Requirement
Keep only those lines of the records that include the string "FemtoTransferGap".

++++++++++

import Summits.QuantumFields.YangMills.Theorems.LuscherReductionOneSiteLevelsGnHaar
import Summits.QuantumFields.YangMills.Theorems.LuscherReductionDressedRitzPolyakovLiftTransplantDilation
import Mathlib.MeasureTheory.Measure.Haar.InnerProductSpace
import HarnessLib

/-!
# Line «polyakovlift» r6 on crux `DressedRitz` (stmt-QuantumFields-20205), W2-F8c: the configurations with an EQUATORIAL `L`-th power are Haar-null

Fleet-service module of seat ym-infvol-p1 g7.  The registered shadow observables `g_i ∘ powLink L`, `g_i = transplantFn R f i ∘ rootCoord L (Λ/2)`, are read through
the gnomonic chart, which carries a junk value on the equator `scalarPart = 0` (`x/0 = 0`): there `g_i` jumps (design note of the seat, 2026-08-27), so the
everywhere-Lipschitz form of F8c is stated for the regularised observable that vanishes whenever some `U_j^L` is equatorial.  This file proves that the
regularisation changes nothing almost everywhere:

* `haar_scalarPart_eq_null` — every level set `{W : scalarPart W = c}` of `SU(2)` is Haar-null (gnomonic decomposition of Haar `haarProbability_su2_eq_gnomonic` +
  Lebesgue-null Euclidean spheres);
* `exists_poly_powSeq` / `exists_poly_scalarPart_pow` — `scalarPart (W^L) = T_L(scalarPart W)` for a non-zero polynomial `T_L` (`scalarPart_pow_vecPart_pow`, `T_L(1) = 1`);
* ★ `haar_scalarPart_pow_eq_zero_null` — `Haar{W : scalarPart (W^L) = 0} = 0`;
* ★★ `configMeasure_equatorialPow_null` — `configMeasure SU2 1 {U : ∃ j, scalarPart ((U (edgeOf j))^L) = 0} = 0` (product measure, `Measure.pi_eval_preimage_null`).

HONEST FRAMING: measure-zero bookkeeping for ONE soft-error estimate of ONE one-site stub of a conditional crux on the femto rung R2b1; not infinite volume,
not a gap, not Clay.  References: Bröcker–tom Dieck [cite: BrockerTomDieck1985, I (1.10), IV (2.2)]; M. Lüscher, NPB 219 (1983) 233 [cite: Luscher1983, §2].
-/

set_option autoImplicit false

noncomputable section

open MeasureTheory Filter Topology Real Set
open Literature.MathematicalPhysics.QuantumFieldTheory (GaugeConfig Site gaugeTransform haarProbability)
open Literature.MathematicalPhysics.QuantumLattice
open Literature.MathematicalPhysics.QuantumFieldTheory.Balaban1983to89.T4CubeChartGnomonic (gnoPoint continuous_gnoPoint)
open scoped BigOperators ENNReal

namespace Summit.QuantumFields.YangMills.Theorems.FemtoTransferGap.PolyakovLift

open Summit.QuantumFields.YangMills.Theorems.FemtoTransferGap

/-! ## §1 Level sets of the scalar part are Haar-null -/

/-- A Euclidean sphere `{v : Σ_a v_a² = ρ}` in `ℝ³` (product coordinates) is Lebesgue-null. [folklore] -/
theorem volume_sumSq_eq_null (ρ : ℝ) : (volume : Measure (Fin 3 → ℝ)) {v | ∑ a, v a ^ 2 = ρ} = 0 := by
  by_cases hρ : ρ < 0
  · have : {v : Fin 3 → ℝ | ∑ a, v a ^ 2 = ρ} = ∅ := by
      ext v
      simp only [mem_setOf_eq, mem_empty_iff_false, iff_false]
      intro h
      have : 0 ≤ ∑ a, v a ^ 2 := Finset.sum_nonneg fun _ _ => sq_nonneg _
      linarith
    rw [this, measure_empty]
  have hρ0 : 0 ≤ ρ := not_lt.1 hρ
  have hset : {v : Fin 3 → ℝ | ∑ a, v a ^ 2 = ρ} = (WithLp.toLp 2) ⁻¹' Metric.sphere (0 : EuclideanSpace ℝ (Fin 3)) (Real.sqrt ρ) := by
    ext v
    simp only [mem_setOf_eq, mem_preimage, Metric.mem_sphere, dist_zero_right]
    rw [EuclideanSpace.norm_eq]
    have e : ∑ a, ‖(WithLp.toLp 2 v : EuclideanSpace ℝ (Fin 3)) a‖ ^ 2 = ∑ a, v a ^ 2 :=
      Finset.sum_congr rfl fun a _ => by rw [Real.norm_eq_abs, sq_abs]
    rw [e]
    constructor
    · intro h; rw [h]
    · intro h
      have := congrArg (fun t => t ^ 2) h
      rwa [Real.sq_sqrt (Finset.sum_nonneg fun _ _ => sq_nonneg _), Real.sq_sqrt hρ0] at this
  rw [hset, (PiLp.volume_preserving_toLp (Fin 3)).measure_preimage Metric.isClosed_sphere.measurableSet.nullMeasurableSet]
  exact Measure.addHaar_sphere volume _ _

/-- `gnoDensityMeasure ≪ volume`. [folklore] -/
theorem gnoDensityMeasure_absolutelyContinuous : gnoDensityMeasure ≪ (volume : Measure (Fin 3 → ℝ)) :=
  withDensity_absolutelyContinuous _ _

/-- The chart preimage of a level set of the scalar part lies in a Euclidean sphere: `scalarPart (P(1,v)) = c ⇒ Σ v² = 1/c² − 1`. [cite: BrockerTomDieck1985, I (1.10)] -/
theorem sumSq_eq_of_scalarPart_gnoPoint {v : Fin 3 → ℝ} {c : ℝ} (h : scalarPart (gnoPoint v) = c) : ∑ a, v a ^ 2 = 1 / c ^ 2 - 1 := by
  rw [scalarPart_gnoPoint] at h
  have hq : ‖gnomonicQuat v‖ ^ 2 = 1 + ∑ i, v i ^ 2 := sq_norm_gnomonicQuat v
  have hpos : 0 < ‖gnomonicQuat v‖ := norm_pos_iff.2 (gnomonicQuat_ne_zero v)
  rw [← h, inv_pow, one_div, inv_inv, hq]
  ring

/-- **Every level set of the scalar part is Haar-null.** [cite: BrockerTomDieck1985, IV (2.2)] -/
theorem haar_scalarPart_eq_null (c : ℝ) : haarProbability SU2 {W | scalarPart W = c} = 0 := by
  haveI := secondCountableTopology_su2
  have hS : MeasurableSet {W : SU2 | scalarPart W = c} := measurableSet_eq_fun continuous_scalarPart.measurable measurable_const
  have hm2 : Measurable fun v : Fin 3 → ℝ => negOne * gnoPoint v := (continuous_const.mul continuous_gnoPoint).measurable
  rw [haarProbability_su2_eq_gnomonic, Measure.add_apply,
    Measure.map_apply continuous_gnoPoint.measurable hS, Measure.map_apply hm2 hS]
  have h1 : gnoDensityMeasure (gnoPoint ⁻¹' {W : SU2 | scalarPart W = c}) = 0 := by
    refine gnoDensityMeasure_absolutelyContinuous (measure_mono_null (fun v hv => ?_) (volume_sumSq_eq_null (1 / c ^ 2 - 1)))
    exact sumSq_eq_of_scalarPart_gnoPoint hv
  have h2 : gnoDensityMeasure ((fun v => negOne * gnoPoint v) ⁻¹' {W : SU2 | scalarPart W = c}) = 0 := by
    refine gnoDensityMeasure_absolutelyContinuous (measure_mono_null (fun v hv => ?_) (volume_sumSq_eq_null (1 / (-c) ^ 2 - 1)))
    have hv' : scalarPart (negOne * gnoPoint v) = c := hv
    rw [scalarPart_negOne_mul] at hv'
    exact sumSq_eq_of_scalarPart_gnoPoint (c := -c) (by linarith)
  rw [h1, h2, add_zero]

/-! ## §2 `scalarPart (W^L)` is a polynomial in `scalarPart W` -/

/-- The Chebyshev recursion of `powSeq u (1 − u²)` is polynomial in `u`: there are polynomials `T_m, S_m` with `T_m(u) = (powSeq u (1−u²) m).1`,
`S_m(u) = (powSeq u (1−u²) m).2` and `T_m(1) = 1` (`(T_{m+1}, S_{m+1}) = (T_m·X − S_m·(1 − X²), T_m + X·S_m)`). [cite: BrockerTomDieck1985, I (1.10)] -/
theorem exists_poly_powSeq (m : ℕ) : ∃ p q : Polynomial ℝ,
    (∀ u : ℝ, p.eval u = (powSeq u (1 - u ^ 2) m).1) ∧ (∀ u : ℝ, q.eval u = (powSeq u (1 - u ^ 2) m).2) ∧ p.eval 1 = 1 := by
  induction m with
  | zero => exact ⟨1, 0, fun u => by simp [powSeq], fun u => by simp [powSeq], by simp⟩
  | succ m ih =>
    obtain ⟨p, q, hp, hq, hp1⟩ := ih
    refine ⟨p * Polynomial.X - q * (1 - Polynomial.X ^ 2), p + Polynomial.X * q, fun u => ?_, fun u => ?_, ?_⟩
    · rw [powSeq_succ]
      simp [Polynomial.eval_mul, Polynomial.eval_sub, Polynomial.eval_pow, Polynomial.eval_X, hp u, hq u]
    · rw [powSeq_succ]
      simp [Polynomial.eval_mul, Polynomial.eval_add, Polynomial.eval_X, hp u, hq u]
    · simp [Polynomial.eval_mul, Polynomial.eval_sub, Polynomial.eval_pow, Polynomial.eval_X, hp1]

/-- `scalarPart (W^L) = T_L(scalarPart W)` for a NON-ZERO polynomial `T_L`. [cite: BrockerTomDieck1985, I (1.10)] -/
theorem exists_poly_scalarPart_pow (L : ℕ) : ∃ p : Polynomial ℝ, p ≠ 0 ∧ ∀ W : SU2, scalarPart (W ^ L) = p.eval (scalarPart W) := by
  obtain ⟨p, q, hp, -, hp1⟩ := exists_poly_powSeq L
  refine ⟨p, fun h => ?_, fun W => ?_⟩
  · rw [h, Polynomial.eval_zero] at hp1; exact zero_ne_one hp1
  · have h := (scalarPart_pow_vecPart_pow W L).1
    rw [sum_vecPart_sq] at h
    rw [h, hp]

/-- ★ **`Haar{W : scalarPart (W^L) = 0} = 0`**: the zero set of `T_L ∘ scalarPart` is a finite union of level sets. [cite: BrockerTomDieck1985, IV (2.2)] -/
theorem haar_scalarPart_pow_eq_zero_null (L : ℕ) : haarProbability SU2 {W | scalarPart (W ^ L) = 0} = 0 := by
  classical
  obtain ⟨p, hp0, hp⟩ := exists_poly_scalarPart_pow L
  have hsub : {W : SU2 | scalarPart (W ^ L) = 0} ⊆ ⋃ c ∈ p.roots.toFinset, {W : SU2 | scalarPart W = c} := by
    intro W hW
    have hW' : p.eval (scalarPart W) = 0 := by rw [← hp]; exact hW
    refine mem_iUnion₂.2 ⟨scalarPart W, ?_, rfl⟩
    rw [Multiset.mem_toFinset, Polynomial.mem_roots hp0]
    exact hW'
  refine measure_mono_null hsub ?_
  exact (measure_biUnion_null_iff (p.roots.toFinset.countable_toSet)).2 fun c _ => haar_scalarPart_eq_null c

/-! ## §3 The one-site configurations with an equatorial `L`-th power are null -/

/-- ★★ **`configMeasure SU2 1 {U : ∃ j, scalarPart ((U (edgeOf j))^L) = 0} = 0`** (product of Haar measures; one null coordinate condition at a time).
[cite: BrockerTomDieck1985, IV (2.2)] -/
theorem configMeasure_equatorialPow_null (L : ℕ) :
    configMeasure SU2 1 {U : Cfg | ∃ j : Fin 3, scalarPart ((U (edgeOf j)) ^ L) = 0} = 0 := by
  have hsub : {U : Cfg | ∃ j : Fin 3, scalarPart ((U (edgeOf j)) ^ L) = 0} ⊆
      ⋃ j : Fin 3, Function.eval (edgeOf j) ⁻¹' {W : SU2 | scalarPart (W ^ L) = 0} := by
    intro U hU
    obtain ⟨j, hj⟩ := hU
    exact mem_iUnion.2 ⟨j, hj⟩
  refine measure_mono_null hsub ((measure_iUnion_null_iff).2 fun j => ?_)
  unfold configMeasure
  exact Measure.pi_eval_preimage_null (μ := fun _ : Literature.MathematicalPhysics.QuantumFieldTheory.Edge 3 1 => haarProbability SU2)
    (haar_scalarPart_pow_eq_zero_null L)

end Summit.QuantumFields.YangMills.Theorems.FemtoTransferGap.PolyakovLift

end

++++++++++

Worked solution
namespace Summit.QuantumFields.YangMills.Theorems.FemtoTransferGap.PolyakovLift
open Summit.QuantumFields.YangMills.Theorems.FemtoTransferGap
end Summit.QuantumFields.YangMills.Theorems.FemtoTransferGap.PolyakovLift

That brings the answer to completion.